ART resistance has been shown to be associated with point mutations in the parasite’s so-called, Kelch propeller protein (Kelch13). However, the precise mechanism of this resistance to ART was essentially unknown. Although cellular stress, reduced protein translation and altered DNA replication had been implicated, the role of Kelch13 within the parasitic cell remained enigmatic. Here, the authors report an entire pathway in ART resistance and the Kelch13-dependent mechanism that effectively describes the reduced susceptibility to ART in resistant parasites.

The investigators in this extensive study, “show that Kelch13 defines an endocytosis pathway required for the uptake of host cell hemoglobin and its subsequent breakdown and that this pathway is critical for ART resistance.
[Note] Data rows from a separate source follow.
import Literature.AnabelianGeometry.SemiGraphs.TemperedPiDecomposition
import Literature.AnabelianGeometry.SemiGraphs.UniversalCoveringOverCountable
import Literature.AnabelianGeometry.SemiGraphs.MorphismsOver
import HarnessLib

/-!
# Decomposition homomorphisms `Π_e → π₁^temp(𝒢)` at compatible edge-point sequences ([SemiAnbd] §3 p. 41)

Mochizuki, *Semi-graphs of anabelioids*, Publ. RIMS **42** (2006), §3, Thm. 3.7 (iii) and its proof,
author's manuscript p. 41 [cite: MochizukiSemiAnbd2006, Thm 3.7(iii) p.41]: "this compact subgroup is
contained in the image of some `π̂₁(𝒢_e)`, for some edge `e` of `𝒢`. We shall refer to such images of
'`π̂₁(𝒢_e)`'s' as the edge-like subgroups" and "if `H` fixes an edge, then it does not switch the branches
of the edge".

EDGE analogue of `TemperedPiDecomposition.lean` (seat abc-iut-L3-t6, row «DECOMP-E»; split with
abc-iut-L3-t8 gen 3 who holds the chart halves): for Galois level data `D` of a CONNECTED `𝒢` and a
compatible sequence `t n` of points of the EDGE fibres `(𝒢_{∞,n})_e` (`EdgeSeq`), the decomposition
homomorphism `decompHomE : Π_e →* π₁^temp(𝒢)` (`h ↦ (σ_n)`, `σ_n` moving `t n` to `h⁻¹ · t n`;
transitivity of `Aut(𝒢_{∞,n})` on edge fibres is deduced from the vertex fibres through the gluing along a
branch, `exists_aut_apply_eqE`), continuous (`decompHomEcont`), whose image fixes the compatible edge
system `[t n]` of the trees (`treeAct_decompHomE_edgeMap`, tree half of (I3)/(I1) for edges).  The
converse containment and the existence of edge-point sequences are in the sequel.
Nothing here bears on [IUTchIII] Cor. 3.12.
-/

namespace Literature.AnabelianGeometry.SemiGraphs

namespace ProfiniteSemiGraph

namespace GaloisLevelData

open CategoryTheory Topology
open Literature.AlgebraicGeometry.Frobenioids.QuasiTemperoid (stabilizerSubgroup
  mem_stabilizerSubgroup_iff isOpen_stabilizerSubgroup)
open Literature.AlgebraicGeometry.Frobenioids.QuasiTemperoid.BTempConnected (ρ_one_apply
  ρ_mul_apply ρ_inv_apply)

universe u

variable {𝒢 : ProfiniteSemiGraph.{u}} (D : GaloisLevelData 𝒢) (h𝒢 : 𝒢.IsCountable)

/-! ### Edge fibres of the tower -/

/-- Pointwise descent square on edge fibres. [cite: MochizukiSemiAnbd2006, Prop 3.6 p.38] -/
theorem stepCover_apply_autE (n : ℕ) (σ : D.Gal h𝒢 (n + 1)) {e : 𝒢.graph.Edge}
    (t : ((D.cover h𝒢 (n + 1)).SE e).obj.V) :
    ((D.stepCover h𝒢 n).fE e).hom.hom ((σ.hom.fE e).hom.hom t) =
      ((D.step h𝒢 n σ).hom.fE e).hom.hom (((D.stepCover h𝒢 n).fE e).hom.hom t) :=
  congrArg (fun φ : D.cover h𝒢 (n + 1) ⟶ D.cover h𝒢 n => (φ.fE e).hom.hom t) (D.hom_comp_stepCover h𝒢 n σ)

/-- The covering maps of the tower are `Π_e`-equivariant on edge fibres. [cite: MochizukiSemiAnbd2006, Prop 3.6 p.38] -/
theorem stepCover_ρE (n : ℕ) {e : 𝒢.graph.Edge} (h : 𝒢.Ge e) (t : ((D.cover h𝒢 (n + 1)).SE e).obj.V) :
    ((D.stepCover h𝒢 n).fE e).hom.hom (((D.cover h𝒢 (n + 1)).SE e).obj.ρ h t) =
      ((D.cover h𝒢 n).SE e).obj.ρ h (((D.stepCover h𝒢 n).fE e).hom.hom t) :=
  CovHom.fE_ρ (D.stepCover h𝒢 n) e h t

/-- Pointwise on edges: the edge of `𝔾̃_n` under the image of an edge point is the transition of the edge
under the point. [cite: MochizukiSemiAnbd2006, Thm 3.7(iii) p.41] -/
theorem treeStep_edgeMap_mk (n : ℕ) {e : 𝒢.graph.Edge} (t : ((D.cover h𝒢 (n + 1)).SE e).obj.V) :
    (D.treeStep n).edgeMap ((D.treeIso h𝒢 (n + 1)).hom.edgeMap (Quot.mk _ ⟨e, t⟩)) =
      (D.treeIso h𝒢 n).hom.edgeMap (Quot.mk _ ⟨e, ((D.stepCover h𝒢 n).fE e).hom.hom t⟩) := by
  have h := congrArg (fun φ => SemiGraph.Hom.edgeMap φ (Quot.mk _ ⟨e, t⟩)) (D.orbitGraphMap_stepCover h𝒢 n)
  simp only [SemiGraph.comp_edgeMap, Function.comp_apply] at h
  exact h.symm

/-- The action of `σ ∈ Aut(𝒢_{∞,n})` on an edge of `𝔾̃_n` read through a point: `σ · [t] = [σ t]`.
[cite: MochizukiSemiAnbd2006, Thm 3.7(iii) p.41] -/
theorem galTreeAct_edgeMap_mk (n : ℕ) (σ : D.Gal h𝒢 n) {e : 𝒢.graph.Edge}
    (t : ((D.cover h𝒢 n).SE e).obj.V) :
    (D.galTreeAct h𝒢 n σ).hom.edgeMap ((D.treeIso h𝒢 n).hom.edgeMap (Quot.mk _ ⟨e, t⟩)) =
      (D.treeIso h𝒢 n).hom.edgeMap (Quot.mk _ ⟨e, (σ.hom.fE e).hom.hom t⟩) := by
  have h1 : (D.galTreeAct h𝒢 n σ).hom = (D.treeIso h𝒢 n).inv ≫ CovObj.orbitGraphMap σ.hom ≫
      (D.treeIso h𝒢 n).hom := (D.S n).autUnivCover_hom (Sum.inl (D.W n)) h𝒢 σ
  have h2 : (D.treeIso h𝒢 n).inv.edgeMap ((D.treeIso h𝒢 n).hom.edgeMap (Quot.mk _ ⟨e, t⟩)) =
      Quot.mk _ ⟨e, t⟩ :=
    congrArg (fun φ : (D.cover h𝒢 n).orbitGraph ⟶ (D.cover h𝒢 n).orbitGraph =>
      φ.edgeMap (Quot.mk (D.cover h𝒢 n).ERel ⟨e, t⟩)) (D.treeIso h𝒢 n).hom_inv_id
  rw [h1]
  exact congrArg
    (fun E => (D.treeIso h𝒢 n).hom.edgeMap ((CovObj.orbitGraphMap σ.hom).edgeMap E)) h2

/-- The edges of `𝒢_{∞,n}` (read in `𝔾̃_n`) are injectively labelled by their orbits.
[cite: MochizukiSemiAnbd2006, Prop 3.6 p.38] -/
theorem mkE_eq_mkE_of_edgeMap_eq (n : ℕ) {e : 𝒢.graph.Edge} (t t' : ((D.cover h𝒢 n).SE e).obj.V)
    (h : (D.treeIso h𝒢 n).hom.edgeMap (Quot.mk _ ⟨e, t⟩) =
      (D.treeIso h𝒢 n).hom.edgeMap (Quot.mk _ ⟨e, t'⟩)) :
    (Quot.mk (D.cover h𝒢 n).ERel ⟨e, t⟩ : (D.cover h𝒢 n).OEdge) = Quot.mk _ ⟨e, t'⟩ :=
  (D.S n).univCoverOverEdge_injective (Sum.inl (D.W n)) h𝒢 h

/-- **`Aut(𝒢_{∞,n})` acts transitively on every EDGE fibre** (for connected `𝔾`): glue the two edge
points along a branch of `e` abutting to a vertex, move the glued points by an automorphism (vertex
transitivity), and unglue (the gluing is injective and compatible with morphisms).
[cite: MochizukiSemiAnbd2006, Prop 3.6 p.38] -/
theorem exists_aut_apply_eqE (hc : 𝒢.graph.IsConnected) (n : ℕ) {e : 𝒢.graph.Edge}
    (t t' : ((D.cover h𝒢 n).SE e).obj.V) :
    ∃ η : D.Gal h𝒢 n, (η.hom.fE e).hom.hom t = t' := by
  obtain ⟨b, hbe, hb⟩ := SemiGraph.exists_abuts_of_isConnected hc D.v₀ e
  subst hbe
  obtain ⟨w, hw⟩ := Option.isSome_iff_exists.mp hb
  obtain ⟨η, hη⟩ := (D.S n).exists_aut_apply_eq' h𝒢 (D.W n) (D.htrans n)
    (((D.cover h𝒢 n).glue b w hw).hom.hom.hom t) (((D.cover h𝒢 n).glue b w hw).hom.hom.hom t')
  refine ⟨η, (D.cover h𝒢 n).glue_injective b w hw ?_⟩
  change ((D.cover h𝒢 n).glue b w hw).hom.hom.hom ((η.hom.fE _).hom.hom t) =
    ((D.cover h𝒢 n).glue b w hw).hom.hom.hom t'
  exact (CovHom.glue_fE η.hom b w hw t).trans hη

/-! ### Compatible edge-point sequences -/

/-- **A compatible sequence of points of the EDGE fibres** over `e` of the tower `𝒢_{∞,n}`.
[cite: MochizukiSemiAnbd2006, Thm 3.7(iii) p.41] -/
structure EdgeSeq (e : 𝒢.graph.Edge) : Type u where
  /-- the points -/
  pt : ∀ n : ℕ, ((D.cover h𝒢 n).SE e).obj.V
  /-- compatibility under the covering maps of the tower -/
  compat : ∀ n, ((D.stepCover h𝒢 n).fE e).hom.hom (pt (n + 1)) = pt n

namespace EdgeSeq

variable {D h𝒢} {e : 𝒢.graph.Edge} (T : D.EdgeSeq h𝒢 e) (hc : 𝒢.graph.IsConnected)

/-- The edge of the tree `𝔾̃_n` under the `n`-th point. [cite: MochizukiSemiAnbd2006, Thm 3.7(iii) p.41] -/
noncomputable def edge (n : ℕ) : (D.tree n).Edge :=
  (D.treeIso h𝒢 n).hom.edgeMap (Quot.mk _ ⟨e, T.pt n⟩)

/-- The edges under a compatible edge-point sequence form a compatible edge system.
[cite: MochizukiSemiAnbd2006, Thm 3.7(iii) p.41] -/
theorem treeStep_edge (n : ℕ) : (D.treeStep n).edgeMap (T.edge (n + 1)) = T.edge n := by
  unfold edge
  rw [D.treeStep_edgeMap_mk h𝒢 n, T.compat n]

/-- Compatibility for all `i ≤ j`. [cite: MochizukiSemiAnbd2006, Thm 3.7(iii) p.41] -/
theorem treeTrans_edge {i j : ℕ} (h : i ≤ j) : (D.treeTrans h).edgeMap (T.edge j) = T.edge i := by
  induction j, h using Nat.le_induction with
  | base => rw [D.treeTrans_self]; rfl
  | succ k h ih => rw [D.treeTrans_succ h, SemiGraph.comp_edgeMap, Function.comp_apply, T.treeStep_edge, ih]

/-! ### The automorphisms `σ_n^h` for `h ∈ Π_e` -/

include hc

/-- For `h ∈ Π_e`: the automorphism of `𝒢_{∞,n}` moving `t n` to `h⁻¹ · t n`.
[cite: MochizukiSemiAnbd2006, Thm 3.7(iii) p.41] -/
noncomputable def galE (n : ℕ) (h : 𝒢.Ge e) : D.Gal h𝒢 n :=
  (D.exists_aut_apply_eqE h𝒢 hc n (T.pt n) (((D.cover h𝒢 n).SE e).obj.ρ h⁻¹ (T.pt n))).choose

/-- The defining property of `σ_n^h`. [cite: MochizukiSemiAnbd2006, Thm 3.7(iii) p.41] -/
theorem galE_apply (n : ℕ) (h : 𝒢.Ge e) :
    (((T.galE hc n h).hom.fE e).hom.hom (T.pt n)) = ((D.cover h𝒢 n).SE e).obj.ρ h⁻¹ (T.pt n) :=
  (D.exists_aut_apply_eqE h𝒢 hc n (T.pt n) (((D.cover h𝒢 n).SE e).obj.ρ h⁻¹ (T.pt n))).choose_spec

/-- Uniqueness (edge rigidity of `𝒢_{∞,n}`). [cite: MochizukiSemiAnbd2006, Thm 3.7(iii) p.41] -/
theorem eq_galE (n : ℕ) (h : 𝒢.Ge e) (η : D.Gal h𝒢 n)
    (hη : (η.hom.fE e).hom.hom (T.pt n) = ((D.cover h𝒢 n).SE e).obj.ρ h⁻¹ (T.pt n)) : η = T.galE hc n h :=
  Iso.ext ((D.S n).univCoverOver_hom_ext_edge (Sum.inl (D.W n)) h𝒢 _ _ (T.pt n)
    (hη.trans (T.galE_apply hc n h).symm))

/-- `σ_n^1 = 1`. [cite: MochizukiSemiAnbd2006, Thm 3.7(iii) p.41] -/
theorem galE_one (n : ℕ) : T.galE hc n 1 = 1 :=
  (T.eq_galE hc n 1 1 (by rw [inv_one, ρ_one_apply]; rfl)).symm

/-- `σ_n^{hh'} = σ_n^h σ_n^{h'}`. [cite: MochizukiSemiAnbd2006, Thm 3.7(iii) p.41] -/
theorem galE_mul (n : ℕ) (h h' : 𝒢.Ge e) : T.galE hc n (h * h') = T.galE hc n h * T.galE hc n h' := by
  symm
  apply T.eq_galE hc
  change ((T.galE hc n h).hom.fE e).hom.hom (((T.galE hc n h').hom.fE e).hom.hom (T.pt n)) = _
  rw [T.galE_apply hc n h', CovHom.fE_ρ, T.galE_apply hc n h, ← ρ_mul_apply, mul_inv_rev]

/-- `step (σ_{n+1}^h) = σ_n^h`. [cite: MochizukiSemiAnbd2006, Prop 3.6 p.38] -/
theorem step_galE (n : ℕ) (h : 𝒢.Ge e) : D.step h𝒢 n (T.galE hc (n + 1) h) = T.galE hc n h := by
  apply T.eq_galE hc
  rw [← T.compat n, ← D.stepCover_apply_autE h𝒢 n, T.galE_apply hc (n + 1) h, D.stepCover_ρE h𝒢 n]

/-! ### The decomposition homomorphism at an edge-point sequence -/

/-- **The decomposition homomorphism `Π_e → π₁^temp(𝒢)` at the compatible edge-point sequence `t`.**
[cite: MochizukiSemiAnbd2006, Thm 3.7(iii) p.41] -/
noncomputable def decompHomE : 𝒢.Ge e →* D.temperedPi h𝒢 where
  toFun h := D.mkPi h𝒢 (fun n => T.galE hc n h) (fun n => T.step_galE hc n h)
  map_one' := D.pi_ext h𝒢 fun n => by
    rw [D.proj_mkPi h𝒢, map_one]
    exact T.galE_one hc n
  map_mul' h h' := D.pi_ext h𝒢 fun n => by
    rw [D.proj_mkPi h𝒢, map_mul, D.proj_mkPi h𝒢, D.proj_mkPi h𝒢]
    exact T.galE_mul hc n h h'

/-- The projections of the edge decomposition homomorphism. [cite: MochizukiSemiAnbd2006, Thm 3.7(iii) p.41] -/
theorem proj_decompHomE (n : ℕ) (h : 𝒢.Ge e) : D.proj h𝒢 n ((T.decompHomE hc) h) = T.galE hc n h := rfl

/-- The defining property on the point sequence: the `n`-th component of `decompHomE h` moves `t n` to
`h⁻¹ · t n`. [cite: MochizukiSemiAnbd2006, Thm 3.7(iii) p.41] -/
theorem proj_decompHomE_apply (n : ℕ) (h : 𝒢.Ge e) :
    (((D.proj h𝒢 n ((T.decompHomE hc) h)).hom.fE e).hom.hom (T.pt n)) =
      ((D.cover h𝒢 n).SE e).obj.ρ h⁻¹ (T.pt n) :=
  T.galE_apply hc n h

/-- Characterisation of `decompHomE h` by its action on the point sequence.
[cite: MochizukiSemiAnbd2006, Thm 3.7(iii) p.41] -/
theorem eq_decompHomE (g : D.temperedPi h𝒢) (h : 𝒢.Ge e)
    (hg : ∀ n, (((D.proj h𝒢 n g).hom.fE e).hom.hom (T.pt n)) = ((D.cover h𝒢 n).SE e).obj.ρ h⁻¹ (T.pt n)) :
    g = (T.decompHomE hc) h :=
  D.pi_ext h𝒢 fun n => T.eq_galE hc n h _ (hg n)

/-- The kernel of the `n`-th component is the stabiliser of `t n` in `Π_e`.
[cite: MochizukiSemiAnbd2006, Thm 3.7(iii) p.41] -/
theorem galE_eq_one_iff (n : ℕ) (h : 𝒢.Ge e) :
    T.galE hc n h = 1 ↔ ((D.cover h𝒢 n).SE e).obj.ρ h (T.pt n) = T.pt n := by
  constructor
  · intro h1
    have h2 := T.galE_apply hc n h
    rw [h1] at h2
    change T.pt n = _ at h2
    have h3 := congrArg (((D.cover h𝒢 n).SE e).obj.ρ h) h2
    rw [← ρ_mul_apply, mul_inv_cancel, ρ_one_apply] at h3
    exact h3
  · intro h1
    symm
    apply T.eq_galE hc
    change T.pt n = _
    calc T.pt n = ((D.cover h𝒢 n).SE e).obj.ρ h⁻¹ (((D.cover h𝒢 n).SE e).obj.ρ h (T.pt n)) :=
        (ρ_inv_apply _ h _).symm
      _ = ((D.cover h𝒢 n).SE e).obj.ρ h⁻¹ (T.pt n) := by rw [h1]

/-- **The edge decomposition homomorphism is continuous.** [cite: MochizukiSemiAnbd2006, Thm 3.7(iii) p.41] -/
theorem continuous_decompHomE : Continuous (T.decompHomE hc) := by
  refine continuous_induced_rng.2 (continuous_pi fun i => ?_)
  obtain ⟨n⟩ := i
  change Continuous fun h => T.galE hc n h
  refine continuous_discrete_rng.2 fun b => ?_
  by_cases hb : ∃ h₀, T.galE hc n h₀ = b
  · obtain ⟨h₀, rfl⟩ := hb
    have hset : (fun h => T.galE hc n h) ⁻¹' {T.galE hc n h₀} =
        (fun h => h₀⁻¹ * h) ⁻¹' (stabilizerSubgroup ((D.cover h𝒢 n).SE e) (T.pt n) : Set (𝒢.Ge e)) := by
      ext h
      simp only [Set.mem_preimage, Set.mem_singleton_iff, SetLike.mem_coe, mem_stabilizerSubgroup_iff]
      rw [← T.galE_eq_one_iff hc]
      change ((D.proj h𝒢 n).comp (T.decompHomE hc)) h = ((D.proj h𝒢 n).comp (T.decompHomE hc)) h₀ ↔
        ((D.proj h𝒢 n).comp (T.decompHomE hc)) (h₀⁻¹ * h) = 1
      rw [map_mul, map_inv, inv_mul_eq_one, eq_comm]
    rw [hset]
    exact (isOpen_stabilizerSubgroup _ _).preimage (continuous_const.mul continuous_id)
  · have hset : (fun h => T.galE hc n h) ⁻¹' {b} = ∅ :=
      Set.eq_empty_iff_forall_notMem.mpr fun h hh => hb ⟨h, hh⟩
    rw [hset]
    exact isOpen_empty

/-- The edge decomposition homomorphism as a continuous homomorphism `Π_e →ₜ* π₁^temp(𝒢)`.
[cite: MochizukiSemiAnbd2006, Thm 3.7(iii) p.41] -/
noncomputable def decompHomEcont : 𝒢.Ge e →ₜ* D.temperedPi h𝒢 :=
  ⟨T.decompHomE hc, T.continuous_decompHomE hc⟩

/-- `decompHomEcont` is `decompHomE`. [cite: MochizukiSemiAnbd2006, Thm 3.7(iii) p.41] -/
theorem decompHomEcont_toMonoidHom : (T.decompHomEcont hc).toMonoidHom = T.decompHomE hc := rfl

/-! ### (I3)/(I1) for edges, tree half: the image of `Π_e` fixes the edge system -/

/-- **The image of `Π_e` under the edge decomposition homomorphism fixes the compatible edge system
`[t n]` of the trees.** [cite: MochizukiSemiAnbd2006, Thm 3.7(iii) p.41] -/
theorem treeAct_decompHomE_edgeMap (n : ℕ) (h : 𝒢.Ge e) :
    (D.treeAct h𝒢 n ((T.decompHomE hc) h)).hom.edgeMap (T.edge n) = T.edge n := by
  rw [D.treeAct_apply, T.proj_decompHomE hc]
  unfold edge
  rw [D.galTreeAct_edgeMap_mk h𝒢 n (T.galE hc n h) (T.pt n), T.galE_apply hc]
  exact congrArg _ (Quot.sound (CovObj.ERel.mk (S := D.cover h𝒢 n) e h⁻¹ (T.pt n))).symm

/-- The image of `Π_e` also fixes the BRANCHES of the edges `[t n]` (the action is over `𝔾`: "if `H`
fixes an edge, then it does not switch the branches of the edge", p. 41).
[cite: MochizukiSemiAnbd2006, Thm 3.7(iii) p.41] -/
theorem treeAct_decompHomE_branchMap (n : ℕ) (h : 𝒢.Ge e) (b : (D.tree n).Branch)
    (hb : (D.tree n).edgeOf b = T.edge n) :
    (D.treeAct h𝒢 n ((T.decompHomE hc) h)).hom.branchMap b = b :=
  SemiGraph.branchMap_eq_of_over_aut (D.treeProj n) (D.treeAct h𝒢 n ((T.decompHomE hc) h))
    (D.treeAct_over h𝒢 n _) b (by rw [hb]; exact T.treeAct_decompHomE_edgeMap hc n h)

end EdgeSeq

end GaloisLevelData

end ProfiniteSemiGraph

end Literature.AnabelianGeometry.SemiGraphs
Their data indicate that Kelch13 and its compartment proteins mediate resistance upstream of both, drug activation and action. They have proposed a model where Kelch13 and its compartment proteins control endocytosis levels, thereby influencing the amount of hemoglobin available for degradation and hence the concentration of active drug.”

As a result of these findings that help elucidate the mechanism of ART resistance in malarial parasites, the authors conclude that, “We envisage that the mechanism of ART resistance indicated by this work will aid in finding ways to antagonize it. It may also inform the choice of ART partner drugs, particularly as hemoglobin digestive processes are the target of existing drugs.”